When summary statistics are used as input for colocalization analysis, both COLOC and FastENLOC require the same simplifying assumption that each trait has at most one causal variant per locus. Consequently, their algorithms for computing colocalization probabilities are nearly identical (see Wen et al. 2017 and Hukku et al. 2021 for details). However, differences in the specification of colocalization priors and hyper-parameter choices when computing Bayes factors (BFs) can lead the two methods to yield numerically different results in practice. Here, we present examples to illustrate and explain some of these discrepancies.
To demonstrate that COLOC and FastENLOC yield comparable results when using summary statistics input, we first analyze the coloc_test_data
included in the coloc
package. This dataset contains 500 SNPs from a single locus. We have reformatted it into a FastENLOC-compatible summary statistics input file, which can be downloaded here.

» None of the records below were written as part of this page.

import Literature.AlgebraicGeometry.Modules.ProjectiveFamilyTwistPushforward
import Literature.AlgebraicGeometry.Modules.SerreTwistHyperplaneClass
import Literature.AlgebraicGeometry.AbelianVarieties.LineBundleTensorPower
import Literature.AlgebraicGeometry.Morphisms.UpperSemicontinuityH0ZariskiLocal
import HarnessLib

/-!
# Hilbert-letter transport: the letters of a family `Z ⊆ 𝐏(ι; T)` at a field point are read on ANY model of `𝒪_Z(e)|`, and `𝒪_Z(e) ≅ N^{⊗e}`
# as soon as `𝒪_Z(1) ≅ N`

Layer `Literature/AlgebraicGeometry/Modules`, namespace `Literature.AlgebraicGeometry.Modules.SerreTwist`.  THEOREMS ONLY (no definition, no named
fact, no instance, no notation, no `sorry`).  Cell `hodgecm-mathlib` (D-0151), P6 «MOD programme», organ «stub_ILET» FILE A (generic, skeleton-
independent; LEAD F0P6-plan (g2) DEAL 2026-09-01 23:02:38Z; spec A-p14 (g34) SP3-a2 census 485f21e1 §3 row `stub_ILET`; B-p10 (g29)): the
«letter transport» the Hom-scheme pieces need, made public and generic (cf. the private `fieldPoint_of_baseChange₂` of ★
`Motives/HomSchemePieceData`).  The LETTERS of an embedded family `i : Z ⟶ 𝐏(ι; T)` at a field point `x : Spec K → T` (any cartesian
presentation `k : X₀ → Z`, `f₀ : X₀ → Spec K`) are the pair «`Ext¹(𝒪_{X₀}, k^*𝒪_Z(e)) = 0`, `dim_K Γ(X₀, k^*𝒪_Z(e))`» (★
`FlatProjectiveFamilyHilbertPolynomialLocallyConstantScheme`, ★ `HomSchemePieceData`), `𝒪_Z(e) := twistMod (i ≫ pr₂) 𝒪_Z e` the Serre twist
along `Z → 𝐏ⁿ_ℤ`.  Consumer: ILET (`AbelianSchemes/PolarizedGraphFamilyLetters`): a graph family whose `𝒪(1)` is `L^Δ(λ)^{⊗6}|` has the
letters of `(A_t, L^Δ(λ)^{⊗6e}|)`.  Count-neutral: HC_CM is proved only modulo the printed citations until rung 0 closes.

* §1 **`detClass_twistMod_unitModule_eq_pow`** — `[𝒪_X(e)] = [𝒪_X(1)]^e` in `Ȟ¹(X, 𝒪^×)` for ANY `φ : X → 𝐏ʳ_A` (★ `detClass_serreTwist_eq_pow`
  through `𝒪_X(e) = 𝒪_X(−e)^∨`, ★ `sheafHomTwistIso`, ★ `detClass_dual`); **`nonempty_twistMod_unitModule_iso_tensorPow_of_iso`** —
  `𝒪_X(1) ≅ N` ⇒ `𝒪_X(e) ≅ N^{⊗e}` (rank-one modules with equal classes, ★ `nonempty_iso_iff_detClass_eq`); the pulled-back form
  `k^*𝒪_X(e) ≅ (k^*N)^{⊗e}` (★ `nonempty_pullback_tensorPow_iso`).
* §2 **`subsingleton_ext_iff_of_iso'`**, **`letters_iff_of_iso`** — the two letters transfer along an isomorphism of the modules read on a
  common fibre presentation (★ `subsingleton_ext_of_iso`-pattern, ★ `finrank_secMod_eq_of_iso`).
* §3 **`letters_twistMod_iff_of_twistMod_one_iso`** — THE TRANSPORT: for `i : Z ⟶ 𝐏(ι; T)` and `𝒪_Z(1) ≅ N` (`N` of rank one), at every
  field-point presentation `(k, f₀)` and every `e`: `Ext¹(𝒪, k^*𝒪_Z(e)) = 0 ↔ Ext¹(𝒪, (k^*N)^{⊗e}) = 0` and
  `dim_K Γ(k^*𝒪_Z(e)) = dim_K Γ((k^*N)^{⊗e})`.

## References
* [Hartshorne1977] R. Hartshorne, *Algebraic Geometry* (1977), II Prop. 5.12 (b)(c) (p. 117), II Ex. 5.16 (e), Ex. 6.11, II Thm. 7.1 (p. 150),
  III Thm. 9.9 (p. 261), III Ex. 4.5.
* [MumfordFogartyKirwan1994] D. Mumford, J. Fogarty, F. Kirwan, *Geometric Invariant Theory*, 3rd ed. (1994), Ch. 0 §5 (c) (p. 23).
* [GortzWedhorn2020] U. Görtz, T. Wedhorn, *Algebraic Geometry I*, 2nd ed. (2020), Section (4.7), (13.8).
-/

noncomputable section

-- `TopCat.Presheaf`/`Scheme.Modules` bookkeeping (as in ★ `Modules/ProjectiveFamilyTwistPushforward`).
set_option backward.isDefEq.respectTransparency false

universe w u

open CategoryTheory CategoryTheory.Limits CategoryTheory.Abelian AlgebraicGeometry TopologicalSpace Opposite

namespace Literature.AlgebraicGeometry.Modules

namespace SerreTwist

open Literature.AlgebraicGeometry.Morphisms Literature.AlgebraicGeometry.Morphisms.ProjCech Literature.AlgebraicGeometry.Motives

/-! ## §1 `𝒪_X(e) ≅ 𝒪_X(1)^{⊗e}` for any morphism to `𝐏ʳ_A` -/

section TwistPow

variable {A : Type u} [CommRing A] {r : ℕ} {X : Scheme.{u}} (φ : X ⟶ PP A r)

/-- **`[𝒪_X(e)] = [𝒪_X(1)]^e` in `Ȟ¹(X, 𝒪_X^×)`** for ANY `φ : X → 𝐏ʳ_A`: `𝒪_X(e) = 𝓗om(𝒪_X(−e), 𝒪_X) = 𝒪_X(−e)^∨` (★ `sheafHomTwistIso`),
`[𝒪_X(−e)^∨] = [𝒪_X(−e)]⁻¹` (★ `detClass_dual`) and `[𝒪_X(−e)] = [𝒪_X(−1)]^e` (★ `detClass_serreTwist_eq_pow`).
[cite: Hartshorne1977, II Prop. 5.12 (b) (p. 117) and II Ex. 5.16 (e)] -/
theorem detClass_twistMod_unitModule_eq_pow (e : ℕ) :
    detClass (isFiniteLocallyFree_twistMod_unitModule φ e) = detClass (isFiniteLocallyFree_twistMod_unitModule φ 1) ^ e := by
  have h : ∀ n : ℕ, detClass (isFiniteLocallyFree_twistMod_unitModule φ n) = (detClass (isFiniteLocallyFree_serreTwist φ n))⁻¹ :=
    fun n ↦ by
      rw [← detClass_dual (isFiniteLocallyFree_serreTwist φ n)]
      exact detClass_eq_of_iso (sheafHomTwistIso φ (unitModule X) n).symm _ _
  rw [h e, h 1, detClass_serreTwist_eq_pow φ e, inv_pow]

/-- **`𝒪_X(1) ≅ N` ⇒ `𝒪_X(e) ≅ N^{⊗e}`** (`N` of rank one; rank-one modules with equal classes in `Ȟ¹(X, 𝒪_X^×)` are isomorphic, ★
`nonempty_iso_iff_detClass_eq`, ★ `detClass_tensorPow`). [cite: Hartshorne1977, II Prop. 5.12 (b) (p. 117) and III Ex. 4.5] -/
theorem nonempty_twistMod_unitModule_iso_tensorPow_of_iso {N : X.Modules} (hN : HasRank N 1)
    (ψ : twistMod φ (unitModule X) 1 ≅ N) (e : ℕ) : Nonempty (twistMod φ (unitModule X) e ≅ tensorPow N e) := by
  have hN₁ : IsFiniteLocallyFree N := HasRank.isFiniteLocallyFree' hN
  refine (nonempty_iso_iff_detClass_eq (hasRank_twistMod_unitModule φ e) (hasRank_tensorPow_one hN e)
    (isFiniteLocallyFree_twistMod_unitModule φ e) (isFiniteLocallyFree_tensorPow hN₁ e)).2 ?_
  rw [detClass_twistMod_unitModule_eq_pow φ e, detClass_tensorPow hN hN₁ e,
    detClass_eq_of_iso ψ (isFiniteLocallyFree_twistMod_unitModule φ 1) hN₁]

/-- **Pulled back: `k^*𝒪_X(e) ≅ (k^*N)^{⊗e}`** whenever `𝒪_X(1) ≅ N` (★ `nonempty_pullback_tensorPow_iso`).
[cite: Hartshorne1977, II Prop. 5.12 (c) (p. 117) and II Ex. 6.8 (a)] -/
theorem nonempty_pullback_twistMod_unitModule_iso_tensorPow_of_iso {N : X.Modules} (hN : HasRank N 1)
    (ψ : twistMod φ (unitModule X) 1 ≅ N) {Y : Scheme.{u}} (k : Y ⟶ X) (e : ℕ) :
    Nonempty ((Scheme.Modules.pullback k).obj (twistMod φ (unitModule X) e) ≅ tensorPow ((Scheme.Modules.pullback k).obj N) e) := by
  obtain ⟨e₁⟩ := nonempty_twistMod_unitModule_iso_tensorPow_of_iso φ hN ψ e
  obtain ⟨e₂⟩ := nonempty_pullback_tensorPow_iso k hN e
  exact ⟨(Scheme.Modules.pullback k).mapIso e₁ ≪≫ e₂⟩

end TwistPow

/-! ## §2 Letters transfer along an isomorphism of modules on a common fibre presentation -/

section Iso

variable {X₀ : Scheme.{u}} {M₁ M₂ : X₀.Modules}

/-- `Ext¹`-vanishing (any degree) is invariant under isomorphism of the second argument (★ `subsingleton_ext_of_iso` pattern).
[cite: Hartshorne1977, III Ex. 4.5] -/
theorem subsingleton_ext_iff_of_iso' [HasExt.{w} X₀.Modules] (ψ : M₁ ≅ M₂) (P : X₀.Modules) (n : ℕ) :
    Subsingleton (Ext.{w} P M₁ n) ↔ Subsingleton (Ext.{w} P M₂ n) := by
  have key : ∀ {Y Y' : X₀.Modules} (e : Y ≅ Y'), Subsingleton (Ext.{w} P Y' n) → Subsingleton (Ext.{w} P Y n) := by
    intro Y Y' e h
    refine subsingleton_of_forall_eq 0 fun x => ?_
    have hx : x = (x.comp (Ext.mk₀ e.hom) (add_zero n)).comp (Ext.mk₀ e.inv) (add_zero n) := by
      rw [Ext.comp_assoc_of_second_deg_zero, Ext.mk₀_comp_mk₀, e.hom_inv_id, Ext.comp_mk₀_id]
    rw [hx, Subsingleton.elim (x.comp (Ext.mk₀ e.hom) (add_zero n)) 0, Ext.zero_comp]
  exact ⟨key ψ.symm, key ψ⟩

/-- **THE TWO LETTERS TRANSFER ALONG `ψ : M₁ ≅ M₂`** on a scheme `X₀` over a ring of scalars `ρ : R → Γ(X₀, 𝒪)` (a field point
`f₀ : X₀ → Spec K` reads `ρ := f₀♯`): `Ext¹(P, M₁) = 0 ↔ Ext¹(P, M₂) = 0` and `dim_R Γ(X₀, M₁) = dim_R Γ(X₀, M₂)` (★ `finrank_secMod_eq_of_iso`).
[cite: Hartshorne1977, III Thm. 9.9 (p. 261) and III Ex. 4.5] [cite: GortzWedhorn2020, Section (4.7)] -/
theorem letters_iff_of_iso [HasExt.{w} X₀.Modules] (ψ : M₁ ≅ M₂) (P : X₀.Modules) (n : ℕ) {R : Type u} [CommRing R]
    (ρ : R →+* Γ(X₀, ⊤)) :
    (Subsingleton (Ext.{w} P M₁ n) ↔ Subsingleton (Ext.{w} P M₂ n)) ∧
      Module.finrank R (SecMod M₁ ρ ⊤) = Module.finrank R (SecMod M₂ ρ ⊤) :=
  ⟨subsingleton_ext_iff_of_iso' ψ P n, finrank_secMod_eq_of_iso ρ ψ⟩

end Iso

/-! ## §3 The letters of a family whose `𝒪(1)` is known -/

section Family

variable {ι : Type} {T Z : Scheme.{0}} (i : Z ⟶ Morphisms.projectiveSpace ι T) {N : Z.Modules} (hN : HasRank N 1)
  (ψ : twistMod (i ≫ pullback.snd (terminal.from T) (terminal.from (Morphisms.projectiveSpaceInt ι))) (unitModule Z) 1 ≅ N)
  {K : Type} [CommRing K] {X₀ : Scheme.{0}} (k : X₀ ⟶ Z) (f₀ : X₀ ⟶ Spec (.of K))

include hN ψ in
/-- **HILBERT-LETTER TRANSPORT.**  `i : Z ⟶ 𝐏(ι; T)` ANY family (no flatness, no closed immersion needed here), `𝒪_Z(1) := twistMod (i ≫ pr₂) 𝒪_Z 1`
its Serre twist along `Z → 𝐏ⁿ_ℤ`, `N` a rank-one `𝒪_Z`-module with `𝒪_Z(1) ≅ N`, and `(k : X₀ → Z, f₀ : X₀ → Spec K)` ANY pair (a fibre
presentation at a field point, in the consumers).  THEN for every `e`: `Ext¹(𝒪_{X₀}, k^*𝒪_Z(e)) = 0 ↔ Ext¹(𝒪_{X₀}, (k^*N)^{⊗e}) = 0` and
`dim_K Γ(X₀, k^*𝒪_Z(e)) = dim_K Γ(X₀, (k^*N)^{⊗e})` — the letters of the family at that point are the letters of `(X₀, (k^*N)^{⊗e})`
(§1 + §2).  This is the public, generic form of the letter transport inside ★ `HomSchemePieceData` ([MumfordFogartyKirwan1994] Ch. 0 §5 (c)).
[cite: Hartshorne1977, II Thm. 7.1 (p. 150) and III Thm. 9.9 (p. 261)] [cite: MumfordFogartyKirwan1994, Ch. 0 §5 (c) (p. 23)] -/
theorem letters_twistMod_iff_of_twistMod_one_iso (e : ℕ) :
    (Subsingleton (Ext.{1} (unitModule X₀) ((Scheme.Modules.pullback k).obj
        (twistMod (i ≫ pullback.snd (terminal.from T) (terminal.from (Morphisms.projectiveSpaceInt ι))) (unitModule Z) e)) 1) ↔
      Subsingleton (Ext.{1} (unitModule X₀) (tensorPow ((Scheme.Modules.pullback k).obj N) e) 1)) ∧
    Module.finrank Γ(Spec (.of K), ⊤) (SecMod ((Scheme.Modules.pullback k).obj
        (twistMod (i ≫ pullback.snd (terminal.from T) (terminal.from (Morphisms.projectiveSpaceInt ι))) (unitModule Z) e))
        f₀.appTop.hom ⊤) =
      Module.finrank Γ(Spec (.of K), ⊤) (SecMod (tensorPow ((Scheme.Modules.pullback k).obj N) e) f₀.appTop.hom ⊤) := by
  obtain ⟨χ⟩ := nonempty_pullback_twistMod_unitModule_iso_tensorPow_of_iso
    (i ≫ pullback.snd (terminal.from T) (terminal.from (Morphisms.projectiveSpaceInt ι))) hN ψ k e
  exact letters_iff_of_iso χ (unitModule X₀) 1 f₀.appTop.hom

end Family

end SerreTwist

end Literature.AlgebraicGeometry.Modules

end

The procedure of running COLOC is described in here. The output from COLOC is as follows:
Coloc analysis of trait 1, trait 2
SNP Priors
p1 p2 p12
1e-04 1e-04 1e-05
Hypothesis Priors
H0 H1 H2 H3 H4
0.892505 0.05 0.05 0.002495 0.005
Posterior
nsnps H0 H1 H2 H3 H4
5.000000e+02 1.377000e-18 2.937336e-10 8.593226e-12 8.338917e-04 9.991661e-01
To align FastENLOC with COLOC’s settings on priors and hyperparameters, we use the following command to run FastENLOC:
fastenloc -sum coloc_test_data.sum --coloc_default_prior -sdy_e 1.099961 -sdy_g 1.021844 -prefix test_coloc
The on-screen output by FastENLOC is as follows:
==================================================================
FastENLOC (v3.1)
release date: November, 2024
==================================================================
Applying user-specified colocalization priors, skipping enrichment analysis
converting enrichment parameters:
Intercept -9.210
Enrichment 6.908
Processing combined summary statistics input ...
* read in 500 SNPs, 1 loci
Computing colocalization probabilities ...
[==================================================] 100%
FastENLOC analysis is completed
Note that --coloc_default_prior
is equivalent to setting -p1 1e-4 -p2 1e-4 -p12 1e-5
, which matches the default priors assumed by COLOC. The values for -sdy_e and -sdy_g are required to set hyperparameters for calculating Bayes factors. These can be computed from the datasets and provided to both COLOC and FastENLOC.
FastENLOC detects that colocalization priors are specified in the command line, so it skips enrichment analysis and converts the priors to the equivalent values of $\alpha_0 = -9.21$ and $\alpha_1 = 6.908$.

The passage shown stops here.